The managers cited various reasons for the lack of performance
measures.  Although some were aware of the requirement, they said
they had not received clear direction from their agencies to
develop measures.  Additionally, they did not consider their
development a work priority.  Some managers were unfamiliar with
the concept and the potential benefits.  We believe that this lack
of direction and expertise, as well as the pressures of daily work
priorities, were the main reasons facility-related performance
measures have not been developed. 

Facilities Management Division has Completed Preliminary Steps

As the state's primary facility management agency, FMD has taken
some preliminary steps to develop performance measures.  As part of
A&I's five- year strategic plan, which was completed in November
1994, FMD identified its mission, goals, and objectives.  FMD
identified additional goals in its biennial budget request. 

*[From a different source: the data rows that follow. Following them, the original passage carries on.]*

import Summits.AtomisticToContinuum.Crystallization.Theses.MinMeanCycleStackingLock
import Summits.AtomisticToContinuum.Crystallization.Theorems.MinMeanCycleStackingLockLockedPhaseDefectBoundEstimates

/-!
# Route `MinMeanCycleStackingLock`, item stmt-AtomisticToContinuum-12024 `LockedPhaseDefectBound`
# — part 3/3: the locked phase and the assembly

`lockedPhaseDefectBound_proof : LockedPhaseDefectBound` — the quantitative Peierls inequality
behind the Peierls–Karp stability lemma: under a min-mean-cycle certificate `(L, E, u, λ, g)` for
couplings `J` with `Σ k|J_k| < ∞` and `g ≥ 2T`, `T = Σ_{k>L+1} (k+|E|+1)|J_k|`, there are an
`E`-periodic `w` and a constant `C` with
`(g − 2T)·#{m<n : window_m(s) ∉ E} ≤ haggEnergy n J s − n·haggStackingEnergy J w + C`
for every Hägg sequence `s` and every `n`.

Proof.  `σ` = successor permutation of `E`; `F(x)` = tail energy (`k > L+1`) of the periodic
sequence tracing the `σ`-orbit of `x`; cycle corrector `F = τ + v − v∘σ` (part 1); `w` traces the
orbit of a word `x₀` minimising `τ`, and `haggStackingEnergy J w ≤ λ + τ(x₀)`
(`exists_locked_phase`, a Cesàro bound).  Then `H_n(s) = Σ trunc + Σ tail` and the three
estimates of part 2 give `H_n(s) ≥ n(λ + τ(x₀)) + b·(g − 2t₀ − t₁ − 2|E|t₀) − C` with
`C = 2Σ|u| + t₁ + 3|E|t₀`, and `2T = 2t₁ + 2(|E|+1)t₀ ≥ 2t₀ + t₁ + 2|E|t₀`.
The constant is cruder than the paper value `osc(u) + t₁ + |E|t₀/2` noted by the refuters; the
statement only asks for some `C`.
-/

namespace Summit.AtomisticToContinuum.Crystallization.Theorems

open Finset Filter Literature.MathematicalPhysics.StatisticalMechanics
open scoped Topology

namespace LockedPhaseDefect

/-! ## The locked phase: a periodic sequence tracing the optimal certificate cycle -/

/-- A Cesàro-type `liminf` bound: if `u n ≤ n·c + C` and `u n ≥ n·B`, then
`liminf u n / n ≤ c`. -/
theorem liminf_div_le_of_linear_bound {u : ℕ → ℝ} {c C B : ℝ} (hup : ∀ n : ℕ, u n ≤ n * c + C)
    (hlow : ∀ n : ℕ, (n : ℝ) * B ≤ u n) :
    liminf (fun n : ℕ => u n / n) atTop ≤ c := by
  have hbdd : IsBoundedUnder (· ≥ ·) atTop (fun n : ℕ => u n / n) := by
    refine isBoundedUnder_of ⟨min B 0, fun n => ?_⟩
    rcases Nat.eq_zero_or_pos n with rfl | hn
    · simp
    · have hn' : (0 : ℝ) < n := by exact_mod_cast hn
      have : B ≤ u n / n := by rw [le_div_iff₀ hn', mul_comm]; exact hlow n
      exact (min_le_left _ _).trans this
  refine le_of_forall_pos_le_add fun ε hε => ?_
  refine liminf_le_of_frequently_le (Eventually.frequently ?_) hbdd
  have hC : 0 ≤ max C 0 := le_max_right _ _
  filter_upwards [eventually_gt_atTop 0, eventually_ge_atTop ⌈max C 0 / ε⌉₊] with n hn hnC
  have hn' : (0 : ℝ) < n := by exact_mod_cast hn
  have hnC' : max C 0 / ε ≤ n := (Nat.le_ceil _).trans (by exact_mod_cast hnC)
  rw [div_le_iff₀ hn']
  have h1 : max C 0 ≤ n * ε := by rwa [div_le_iff₀ hε] at hnC'
  nlinarith [hup n, le_max_left C 0]

/-- **Local energy of a sequence all of whose windows lie in `E`.** If the windows of `w` are
`Y m ∈ E` with `Y (m+1) = σ (Y m)`, the local energy at `m` is `λ + τ(Y m)` plus a coboundary. -/
theorem haggLocalEnergy_locked {L : ℕ} {E : Finset (Fin (L + 1) → ℤ)} (J : ℕ → ℝ)
    (hJa : Summable fun k => |J k|) (u : (Fin L → ℤ) → ℝ) (lam : ℝ)
    (hzero : ∀ x ∈ E, (∀ i, x i = 1 ∨ x i = -1) ∧ (∑ k ∈ Finset.Icc 2 (L + 1),
      if (∑ i : Fin (L + 1), if (i : ℕ) < k then x i else 0) % 3 = 0 then J k else 0) - lam +
      u (fun i : Fin L => x (Fin.castSucc i)) - u (fun i : Fin L => x (Fin.succ i)) = 0)
    (hpre : ∀ x ∈ E, ∀ y ∈ E, (fun i : Fin L => x (Fin.castSucc i)) =
      (fun i : Fin L => y (Fin.castSucc i)) → x = y)
    (σ : E → E) (hσ : ∀ (x : E) (i : Fin L), (σ x).1 (Fin.castSucc i) = x.1 (Fin.succ i))
    (τ v : E → ℝ) (hF : ∀ x : E,
      (∑' k : ℕ, if L + 1 < k ∧ (∑ t ∈ range k, (σ^[t] x).1 0) % 3 = 0 then J k else 0)
        = τ x + v x - v (σ x))
    (w : ℤ → ℤ) (Y : ℤ → E) (hY : ∀ m : ℤ, (fun i : Fin (L + 1) => w (m + ((i : ℕ) : ℤ))) = (Y m).1)
    (hYsucc : ∀ m : ℤ, Y (m + 1) = σ (Y m)) (m : ℤ) :
    haggLocalEnergy J w m = lam + τ (Y m)
      + ((u (fun i : Fin L => (Y (m + 1)).1 (Fin.castSucc i)) - v (Y (m + 1)))
        - (u (fun i : Fin L => (Y m).1 (Fin.castSucc i)) - v (Y m))) := by
  rw [haggLocalEnergy_eq_trunc_add_tail hJa L w m]
  -- finite-range part
  have h1 : haggLocalEnergyTrunc (L + 1) J w m = lam - u (fun i : Fin L => (Y m).1 (Fin.castSucc i))
      + u (fun i : Fin L => (Y (m + 1)).1 (Fin.castSucc i)) := by
    have h := (hzero (Y m).1 (Y m).2).2
    rw [← hY m, cert_energy_eq_haggLocalEnergyTrunc J L w m] at h
    have e3 : (fun i : Fin L => (fun i : Fin (L + 1) => w (m + ((i : ℕ) : ℤ))) (Fin.succ i))
        = fun i : Fin L => (Y (m + 1)).1 (Fin.castSucc i) := by
      rw [hYsucc m]
      funext i
      rw [hσ (Y m) i, ← hY m]
    rw [e3, hY m] at h
    linarith
  -- tail part
  have h2 : (∑' k : ℕ, if L + 1 < k ∧ HaggAligned w m k then J k else 0) = τ (Y m) + v (Y m)
      - v (Y (m + 1)) := by
    rw [hYsucc m, ← hF (Y m)]
    refine tsum_congr fun k => ?_
    have hgood : ∀ j : ℕ, j ≤ k → (fun i : Fin (L + 1) => w (m + (j : ℤ) + ((i : ℕ) : ℤ))) ∈ E := by
      intro j _
      rw [hY (m + j)]
      exact (Y (m + j)).2
    have hw := haggWindow_eq_orbit_sum σ hσ hpre w m k (Y m) (hY m).symm hgood k (by omega)
    unfold HaggAligned
    rw [hw]
  rw [h1, h2]
  ring

/-- **The locked phase.** Tracing the `σ`-orbit of a certificate word `x₀` gives a periodic
sequence all of whose windows lie in `E` and whose stacking energy density is at most
`λ + τ(x₀)`. -/
theorem exists_locked_phase {L : ℕ} {E : Finset (Fin (L + 1) → ℤ)} (J : ℕ → ℝ)
    (hJ : Summable fun k : ℕ => (k : ℝ) * |J k|) (u : (Fin L → ℤ) → ℝ) (lam : ℝ)
    (hzero : ∀ x ∈ E, (∀ i, x i = 1 ∨ x i = -1) ∧ (∑ k ∈ Finset.Icc 2 (L + 1),
      if (∑ i : Fin (L + 1), if (i : ℕ) < k then x i else 0) % 3 = 0 then J k else 0) - lam +
      u (fun i : Fin L => x (Fin.castSucc i)) - u (fun i : Fin L => x (Fin.succ i)) = 0)
    (hpre : ∀ x ∈ E, ∀ y ∈ E, (fun i : Fin L => x (Fin.castSucc i)) =
      (fun i : Fin L => y (Fin.castSucc i)) → x = y)
    (σ : E → E) (hσinj : Function.Injective σ)
    (hσ : ∀ (x : E) (i : Fin L), (σ x).1 (Fin.castSucc i) = x.1 (Fin.succ i))
    (τ v : E → ℝ) (V : ℝ) (hF : ∀ x : E,
      (∑' k : ℕ, if L + 1 < k ∧ (∑ t ∈ range k, (σ^[t] x).1 0) % 3 = 0 then J k else 0)
        = τ x + v x - v (σ x))
    (hτ : ∀ x, τ (σ x) = τ x) (hV : ∀ x, |v x| ≤ V) (x₀ : E) :
    ∃ (w : ℤ → ℤ) (p : ℕ), 0 < p ∧ (∀ i, w (i + p) = w i) ∧
      (∀ m : ℤ, (fun i : Fin (L + 1) => w (m + ((i : ℕ) : ℤ))) ∈ E) ∧
      haggStackingEnergy J w ≤ lam + τ x₀ := by
  classical
  have hJa : Summable fun k => |J k| := summable_abs_of_summable_mul_abs hJ
  -- the successor permutation and its orbit through x₀
  set π : Equiv.Perm E := Equiv.ofBijective σ (Finite.injective_iff_bijective.mp hσinj) with hπ
  have hiter : ∀ (j : ℕ) (y : E), (π ^ j) y = σ^[j] y := by
    intro j y
    rw [← Equiv.Perm.iterate_eq_pow]
    rfl
  set p := Function.minimalPeriod σ x₀ with hp_def
  have hp : 0 < p := (minimalPeriod_pos_and_le_card σ hσinj x₀).1
  have hfix : (π ^ (p : ℤ)) x₀ = x₀ := by
    rw [zpow_natCast, hiter]; exact Function.iterate_minimalPeriod
  set Y : ℤ → E := fun m => (π ^ m) x₀ with hY_def
  set w : ℤ → ℤ := fun m => (Y m).1 0 with hw_def
  have hYsucc : ∀ m : ℤ, Y (m + 1) = σ (Y m) := by
    intro m
    simp only [hY_def]
    rw [add_comm m 1, zpow_one_add, Equiv.Perm.mul_apply]
    rfl
  have hYwin : ∀ m : ℤ, (fun i : Fin (L + 1) => w (m + ((i : ℕ) : ℤ))) = (Y m).1 := by
    intro m
    funext i
    simp only [hw_def, hY_def]
    rw [add_comm m _, zpow_add, Equiv.Perm.mul_apply, zpow_natCast, hiter]
    exact (letter_eq_iterate σ hσ i _ i.isLt).symm
  refine ⟨w, p, hp, fun i => ?_, fun m => ?_, ?_⟩
  · -- periodicity
    simp only [hw_def, hY_def]
    rw [zpow_add, Equiv.Perm.mul_apply, hfix]
  · -- windows in E
    rw [hYwin m]; exact (Y m).2
  · -- energy density
    have hτY : ∀ m : ℕ, τ (Y m) = τ x₀ := by
      intro m
      induction m with
      | zero => simp [hY_def]
      | succ m ih => rw [Nat.cast_succ, hYsucc, hτ, ih]
    set P : ℤ → ℝ := fun m => u (fun i : Fin L => (Y m).1 (Fin.castSucc i)) - v (Y m) with hP
    have hloc : ∀ m : ℕ, haggLocalEnergy J w m = lam + τ x₀ + (P ((m + 1 : ℕ) : ℤ) - P m) := by
      intro m
      rw [haggLocalEnergy_locked J hJa u lam hzero hpre σ hσ τ v hF w Y hYwin hYsucc m, hτY m]
      simp only [hP, Nat.cast_succ]
    have hH : ∀ n : ℕ, haggEnergy n J w = n * (lam + τ x₀) + (P n - P 0) := by
      intro n
      unfold haggEnergy
      rw [sum_congr rfl fun m _ => hloc m, sum_add_distrib, sum_const, card_range, nsmul_eq_mul,
        Finset.sum_range_sub (fun m : ℕ => P m)]
      simp
    -- bounds on the coboundary
    set Mu := ∑ y ∈ Fintype.piFinset (fun _ : Fin L => ({1, -1} : Finset ℤ)), |u y| with hMu
    have hPle : ∀ m : ℤ, |P m| ≤ Mu + V := by
      intro m
      have hmem : (fun i : Fin L => (Y m).1 (Fin.castSucc i)) ∈
          Fintype.piFinset (fun _ : Fin L => ({1, -1} : Finset ℤ)) := by
        refine Fintype.mem_piFinset.mpr fun i => ?_
        rcases (hzero (Y m).1 (Y m).2).1 (Fin.castSucc i) with h | h <;> simp [h]
      have h1 := abs_apply_le_sum_abs u hmem
      have h2 := hV (Y m)
      simp only [hP]
      exact (abs_sub _ _).trans (add_le_add h1 h2)
    unfold haggStackingEnergy
    refine liminf_div_le_of_linear_bound (C := 2 * (Mu + V)) (B := -(∑' k : ℕ, |J k|))
      (fun n => ?_) (fun n => ?_)
    · rw [hH n]
      have h0 := hPle 0
      have hn := hPle n
      rw [abs_le] at h0 hn
      linarith [h0.1, h0.2, hn.1, hn.2]
    · unfold haggEnergy
      have := sum_le_sum fun m (_ : m ∈ range n) => neg_tsum_abs_le_haggLocalEnergy hJa w m
      rw [sum_const, card_range, nsmul_eq_mul] at this
      exact this

/-! ## Assembly -/

/-- The ideal tail energy along an orbit is bounded by the tail mass `t₀`. -/
theorem abs_tsum_ite_and_le {J : ℕ → ℝ} (hJ : Summable fun k => |J k|) (P Q : ℕ → Prop)
    [DecidablePred P] [DecidablePred Q] :
    |∑' k : ℕ, if P k ∧ Q k then J k else 0| ≤ ∑' k : ℕ, if P k then |J k| else 0 := by
  rw [abs_le]
  constructor
  · rw [← tsum_neg]
    refine Summable.tsum_le_tsum (fun k => ?_) (summable_ite_abs_of_summable_abs hJ _).neg
      (summable_ite_of_summable_abs hJ _)
    by_cases hP : P k
    · by_cases hQ : Q k
      · rw [if_pos hP, if_pos ⟨hP, hQ⟩]; exact neg_abs_le _
      · rw [if_pos hP, if_neg (fun h => hQ h.2)]; simp
    · rw [if_neg hP, if_neg (fun h => hP h.1)]; simp
  · refine Summable.tsum_le_tsum (fun k => ?_) (summable_ite_of_summable_abs hJ _)
      (summable_ite_abs_of_summable_abs hJ _)
    by_cases hP : P k
    · by_cases hQ : Q k
      · rw [if_pos hP, if_pos ⟨hP, hQ⟩]; exact le_abs_self _
      · rw [if_pos hP, if_neg (fun h => hQ h.2)]; exact abs_nonneg _
    · rw [if_neg hP, if_neg (fun h => hP h.1)]

/-- The Peierls tail constant splits as `T = t₁ + (|E|+1)·t₀`. -/
theorem tail_constant_eq {J : ℕ → ℝ} (hJ : Summable fun k : ℕ => (k : ℝ) * |J k|) (L : ℕ)
    (c : ℝ) :
    (∑' k : ℕ, if L + 1 < k then ((k : ℝ) + c + 1) * |J k| else 0) =
      (∑' k : ℕ, if L + 1 < k then (k : ℝ) * |J k| else 0)
        + (c + 1) * (∑' k : ℕ, if L + 1 < k then |J k| else 0) := by
  have hJa : Summable fun k => |J k| := summable_abs_of_summable_mul_abs hJ
  rw [← Summable.tsum_mul_left _ (summable_ite_abs_of_summable_abs hJa _), ← Summable.tsum_add
    (summable_ite_mul_abs hJ _) ((summable_ite_abs_of_summable_abs hJa _).mul_left _)]
  refine tsum_congr fun k => ?_
  split_ifs <;> ring

end LockedPhaseDefect

open LockedPhaseDefect in
/-- **Item stmt-AtomisticToContinuum-12024** (`LockedPhaseDefectBound`, route
`MinMeanCycleStackingLock`): the quantitative Peierls estimate of the locked stacking phase.
Under a min-mean-cycle certificate `(L, E, u, λ, g)` whose gap dominates twice the tail constant
`T = Σ_{k>L+1}(k+|E|+1)|J_k|`, the `E`-periodic sequence `w` tracing the certificate cycle of
minimal tail energy satisfies, for every Hägg sequence `s` and every `n`,
`(g − 2T)·#{m<n : window_m(s) ∉ E} ≤ H_n(J,s) − n·e(J,w) + C` with
`C = 2Σ|u| + Σ_{k>L+1} k|J_k| + 3|E|·Σ_{k>L+1}|J_k|`. Proof: telescoping of the node potentials
(finite range), a cycle corrector for the tail energy along followed stretches, and a count of
the positions whose look-ahead meets a bad window. -/
theorem lockedPhaseDefectBound_proof :
    Summit.AtomisticToContinuum.Crystallization.Theses.MinMeanCycleStackingLock.LockedPhaseDefectBound := by
  unfold Summit.AtomisticToContinuum.Crystallization.Theses.MinMeanCycleStackingLock.LockedPhaseDefectBound
  intro J L E u lam g hJ hE hpre hsuf hcont hzero hgap hg
  have hJa : Summable fun k => |J k| := summable_abs_of_summable_mul_abs hJ
  -- the successor structure of the certificate set
  obtain ⟨σ, hσinj, hσ⟩ := exists_successor E hsuf hcont
  -- tail masses
  set t0 := ∑' k : ℕ, if L + 1 < k then |J k| else 0 with ht0
  set t1 := ∑' k : ℕ, if L + 1 < k then (k : ℝ) * |J k| else 0 with ht1
  have ht0nn : 0 ≤ t0 := tsum_nonneg fun k => by split_ifs <;> simp
  have ht1nn : 0 ≤ t1 := tsum_nonneg fun k => by
    split_ifs
    · exact mul_nonneg (Nat.cast_nonneg k) (abs_nonneg _)
    · exact le_rfl
  have hT : (∑' k : ℕ, if L + 1 < k then ((k : ℝ) + E.card + 1) * |J k| else 0) =
      t1 + (E.card + 1) * t0 := tail_constant_eq hJ L _
  -- ideal tail energy along certificate orbits and its cycle corrector
  set F : E → ℝ := fun x =>
    ∑' k : ℕ, if L + 1 < k ∧ (∑ t ∈ Finset.range k, (σ^[t] x).1 0) % 3 = 0 then J k else 0 with hF
  have hFle : ∀ x, |F x| ≤ t0 := fun x => abs_tsum_ite_and_le hJa _ _
  obtain ⟨τ, v, hFτ, hτσ, hτle, hvle⟩ := exists_cycle_corrector σ hσinj F t0 hFle
  rw [Fintype.card_coe] at hvle
  set V := (E.card : ℝ) * t0 with hV
  have hV0 : 0 ≤ V := mul_nonneg (Nat.cast_nonneg _) ht0nn
  -- the certificate cycle of minimal tail energy
  haveI : Nonempty E := hE.coe_sort
  obtain ⟨x₀, -, hx₀⟩ := Finset.exists_min_image Finset.univ τ Finset.univ_nonempty
  obtain ⟨w, p, hp, hper, hwin, hew⟩ :=
    exists_locked_phase J hJ u lam hzero hpre σ hσinj hσ τ v V hFτ hτσ hvle x₀
  set Mu := ∑ y ∈ Fintype.piFinset (fun _ : Fin L => ({1, -1} : Finset ℤ)), |u y| with hMu
  refine ⟨w, p, 2 * Mu + t1 + 3 * V, hp, hper, hwin, fun s n hs => ?_⟩
  -- the three estimates
  have h0 := trunc_sum_lower_bound J L E u lam g hzero hgap s hs n
  have h1 := tail_sum_lower_bound J hJ hpre σ hσ F (fun x => rfl) s n
  have hτ0 : |τ x₀| ≤ t0 := hτle x₀
  have h2 := orbit_sum_lower_bound hpre σ hσ F τ v (τ x₀) V t0 hFτ
    (fun x => hx₀ x (Finset.mem_univ x)) hτ0 hvle hV0 s n
  -- range splitting of the energy
  have hdec : haggEnergy n J s = ∑ m ∈ Finset.range n, haggLocalEnergyTrunc (L + 1) J s m
      + ∑ m ∈ Finset.range n, ∑' k : ℕ, if L + 1 < k ∧ HaggAligned s m k then J k else 0 := by
    unfold haggEnergy
    rw [← Finset.sum_add_distrib]
    exact Finset.sum_congr rfl fun m _ => haggLocalEnergy_eq_trunc_add_tail hJa L s m
  have h3 : (n : ℝ) * haggStackingEnergy J w ≤ n * (lam + τ x₀) :=
    mul_le_mul_of_nonneg_left hew (Nat.cast_nonneg n)
  set b := (((Finset.range n).filter (fun m : ℕ =>
        (fun i : Fin (L + 1) => s ((m : ℤ) + ((i : ℕ) : ℤ))) ∉ E)).card : ℝ) with hb
  have hb0 : 0 ≤ b := Nat.cast_nonneg _
  have hcoef : (g - 2 * (∑' k : ℕ, if L + 1 < k then ((k : ℝ) + E.card + 1) * |J k| else 0)) * b
      ≤ (g - 2 * t0 - t1 - 2 * V) * b := by
    refine mul_le_mul_of_nonneg_right ?_ hb0
    rw [hT, hV]
    nlinarith
  rw [hdec]
  nlinarith [h0, h1, h2, h3, hcoef]

end Summit.AtomisticToContinuum.Crystallization.Theorems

Excerpts of the pertinent sections of these documents are included
in Appendix C.

Our review showed that these documents were constructive first
steps for the development of performance measures.  However, we
believe additional work is required before meaningful performance
measures can be established.  We noted the following issues in our
review of FMD's mission, goals, and objectives:

          The goals identified in FMD's five-year strategic plan do
          not identify areas of potential cost savings.  FMD
          identified two facility management goals in its plan:
          prepare a comprehensive long-range plan; and continue an
          ongoing facilities maintenance process.  Although these
          are beneficial goals, they could be improved by
          acknowledging a need for continuous improvements in
          program economy and efficiency.

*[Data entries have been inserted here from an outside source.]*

import Summits.SmoothPoincare4.SmoothPoincare4.Theses.SymplecticOrigami
import Literature.AlgebraicTopology.SingularHomology.CechDualityCompact
import Literature.Geometry.Symplectic.ThomGysinComplementSurfaceFour
import Literature.AlgebraicTopology.SingularHomology.PoincareDualityCorollaries
import Literature.AlgebraicTopology.SingularHomology.CompactManifoldFiniteness
import Literature.AlgebraicTopology.SingularHomology.OrientationProofs
import Literature.AlgebraicTopology.SingularHomology.FundamentalClassExistence
import Literature.AlgebraicTopology.SingularHomology.FundamentalClassProofs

          A lack of specificity and time frames may prevent FMD
          from stretching and challenging itself.  For example, FMD
          has an objective to move from a work schedule dominated
          by unscheduled repairs and emergencies to one of planned
          preventive and predictive maintenance.  While this
          appears to be an appropriate objective, it could be
          improved by including specific measurable benchmarks and
          time frames for future performance.  Similar specificity
          problems exist with other FMD objectives.

          Some of FMD's objectives do not provide clear targets
          (how and when) for specific actions.  For example, FMD
          has objectives to complete a perpetual facilities
          maintenance plan and complete a long-range plan.  FMD
          should rewrite these and other objectives to be clear
          about who is responsible and when actions are expected.

Recommendation:  Facility managers should develop systems for
measuring, reporting, and monitoring performance.

Our evaluation showed that additional work on performance measures
is needed in the area of facilities management.  First, we believe
FMD should expedite its efforts to develop an effective performance
measurement system for its own programs.  Additionally, we believe
FMD should assume a leadership role, working with other agencies
which have extensive facilities, to help ensure appropriate
measures are in place statewide. 

Key facility management issues could be addressed through
performance measures, including:  the size of the state's deferred
maintenance problem and whether it is increasing or decreasing; the
cost per unit of space for maintenance and differences among
agencies; the timeliness of repairs; and the portion of efforts
devoted to emergency repairs and whether this is increasing or
decreasing.  These are only a few of the many possibilities for
helpful performance measures in this area. 


The state of Wyoming does not act like the major facility owner and
manager it is.  The state owns buildings with a replacement cost of
nearly half a billion dollars and spends almost $7 million dollars
per year on leased space.  It spends another $11.6 million dollars
per year to maintain its facilities.

Despite annually investing millions of dollars on facilities, the
state has made no central authority accountable for their overall
condition.  No entity has developed a statewide facility plan or
required that individual agencies in charge of state facilities
plan for maintenance or space needs.  

As a result, the state's facilities are not consistently maintained
and in fact, some are deteriorating.  Most state-owned buildings
are not new at present, and as they continue to age, will require
further investment to repair or replace major mechanical and
electrical systems.  In addition, many of the older buildings lack
the capability to accommodate data and word processing technologies
on which state government now depends. 

To meet these challenges, Wyoming must focus on being a good
steward of the taxpayers' investment in buildings.  Equally
important is the need to continue to provide safe, adequate work
space for state employees as well as living space at the
correctional and charitable institutions.   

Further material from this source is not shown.